Record set →
________
import Summits.QuantumFields.BalabanUV.Beta.RemainderExplicitHistoryDiagonalEchoMonotone

/-!
# RemainderExplicitHistoryDiagonalMemoryZoneBackward — ROAD P3, ORDER-0 PROFILE FAMILY: THE BACKWARD MEMORY-ZONE CRITERION AND THE MIXED SCHEME —
# for two infrared-pinned runs of `β_{k+1} = b + Σ_{a≤k} ρ(a)·min(g_k, |g_k − g_{k−a}|)` with a non-increasing profile: if the matched discrepancy
# `d` is non-increasing on `[j+1, K]` (backward hypothesis) then `d_{j+1} ≤ d_j` as soon as the BACKWARD CRITERION
# `R_j((g^A_j)³∕2)·U_{j+1} ≤ (1 − Γ_j)E_j + (1 − Γ_j − Wγ∕(2b))S°_j` holds (`U_{j+1}` B's extra sources ahead, `Γ_j = Σ_{i≥j}((g^A_i)³∕2)R_{K−1−i} < 1`
# the subcritical feedback of the gaps ahead — both explicit in the couplings and the profile); downward induction from the pin over the LATE memory
# zone; MIXED SCHEME: forward criterion (third ∕ fifth files) on `[1, J]` + backward criterion on `(J, A)` + the first file's echo count on `[A, K)`
# ⇒ census (i′) at every position (seat numerics: with the crude provable forms of both criteria such a `J` exists in 3 008∕3 008 cases at `Wγ ≤ b∕2`,
# 3 006∕3 008 at `0.9b`) (station S-d4p3-g54-1 «the echo count», sixth file)

Cell `pub-balaban`, β-function sub-cell, BINDER row D4 «RemainderConst leaves for Bałaban's split» (`HOME/BINDER-OWNERS.md`; owner lineage
`b2b-balaban-beta-an4`; this file by co-owner #3 lineage `b2b-balaban-beta-d4-p3`, road P3 «the reduction road», generation 54, station
S-d4p3-g54-1, sixth file; imports the first file `RemainderExplicitHistoryDiagonalEchoMonotone` only), β-FLOW TEAM duty (1); FREEZE (0) honoured
(def-free module in road P3's own `RemainderExplicit*` series; no leaf, no interface, no Literature file).  SOURCE OF THE SHAPES ONLY:
[Balaban1987RG1] (0.20) p. 256, (0.31) and Thm 2 p. 259, §5 p. 298.  [folklore] real analysis about ONE explicit toy family (ours), road P3's
ORDER-0 PROFILE FAMILY (generation 44).
HONEST FRAMING: *"Discharging BetaPertH makes Bałaban's UV stability UNCONDITIONAL — a real constructive-QFT result; it is NOT the continuum
limit and NOT the Clay problem."*  THIS FILE DISCHARGES NOTHING OF THE KIND; nothing of Bałaban's (1.22) is asserted or constructed; row D4
class UNCHANGED (critical-path width 0; instance 0∕1; D4 DISCHARGE NO DATE); NOT B12 Thm 2, NOT BetaPertH, NOT continuum, NOT Clay.  HONEST
DEPENDENCY: continuum YM on T⁴ ⇐ BetaPertH ∧ nine spine estimates (0/9 proved); BetaPertH ⇐ (D1) ∧ (D4) ∧ CAP+tail; G-an2-4 gates asym, D1
and NE2/3/4.  ABSOLUTE RULE: nothing is cited as a fact.  All letters NOT-IN-PRINT; `BetaFlowAsPrinted S` records a Markov β_n only.

THE BACKWARD STEP (analysis `HOME/b2b-balaban-beta-d4-p3/g54/I-PRIME-ANALYSIS-v2.md` §2d–§2e).  If `d` is non-increasing on `[j+1, K]` but `d_j < d_{j+1}`,
then every gap from `j` on satisfies `e_i ≤ ((g^A_i)³∕2)d_{j+1}` (generation 49's `gap_le_cube_mul`); telescoping from the pin, `d_{j+1} = Σ_{l>j}(d_l − d_{l+1})
≤ Σ_{l>j}(E_l + S°_l)` and, for a NON-INCREASING profile, a later window sum exceeds the current one only through the new gaps,
`S°_l ≤ S°_j + Σ_{i∈[j,l)} ρ(l−i)e_i` (`windowSum_later_le`); hence `d_{j+1}(1 − Γ_j) ≤ U_{j+1} + (K−1−j)S°_j` (`disc_succ_mul_le_of_monotone_future`).
With `e_j < ((g^A_j)³∕2)d_{j+1}` and the ultraviolet suppression `R_j(g^A_j)³(K−1−j)∕2 ≤ Wγ∕(2b)` (first file) the step identity
`d_j − d_{j+1} = E_j + S°_j − R_je_j < 0` contradicts the criterion — so `d_{j+1} ≤ d_j` (`disc_succ_le_disc_of_backward_criterion`).  This is the natural
tool in the LATE memory zone (few sources ahead, `R_j(g^A_j)³(K−j) ≤ Wγ∕b`), complementary to the FORWARD criterion of the third ∕ fifth files
(natural EARLY, where `β^A_j − b` is small).

WHAT IS PROVED ([folklore]; 0 sorry; 0 `def`).  §1 `windowSum_later_le`.  §2 **`disc_succ_mul_le_of_monotone_future`** (`d_{j+1}(1 − Γ_j) ≤ U_{j+1} +
(K−1−j)S°_j` under a monotone future).  §3 **`disc_succ_le_disc_of_backward_criterion`** (the backward step), **`disc_succ_le_disc_backward_zone`**
(criterion + `Γ_j < 1` on `(J, A)` ⇒ `d_{j+1} ≤ d_j` for all `j > J`, the stretch by the first file), **`disc_succ_le_disc_mixed`** (plus monotone on
`[0, J+1]` given ⇒ monotone at every `j < K`).
-/

noncomputable section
________
Problem statement → In the records above, find each line with the word "SCHEME" and copy it.

Solution to the exercise →
# RemainderExplicitHistoryDiagonalMemoryZoneBackward — ROAD P3, ORDER-0 PROFILE FAMILY: THE BACKWARD MEMORY-ZONE CRITERION AND THE MIXED SCHEME —
# zone; MIXED SCHEME: forward criterion (third ∕ fifth files) on `[1, J]` + backward criterion on `(J, A)` + the first file's echo count on `[A, K)`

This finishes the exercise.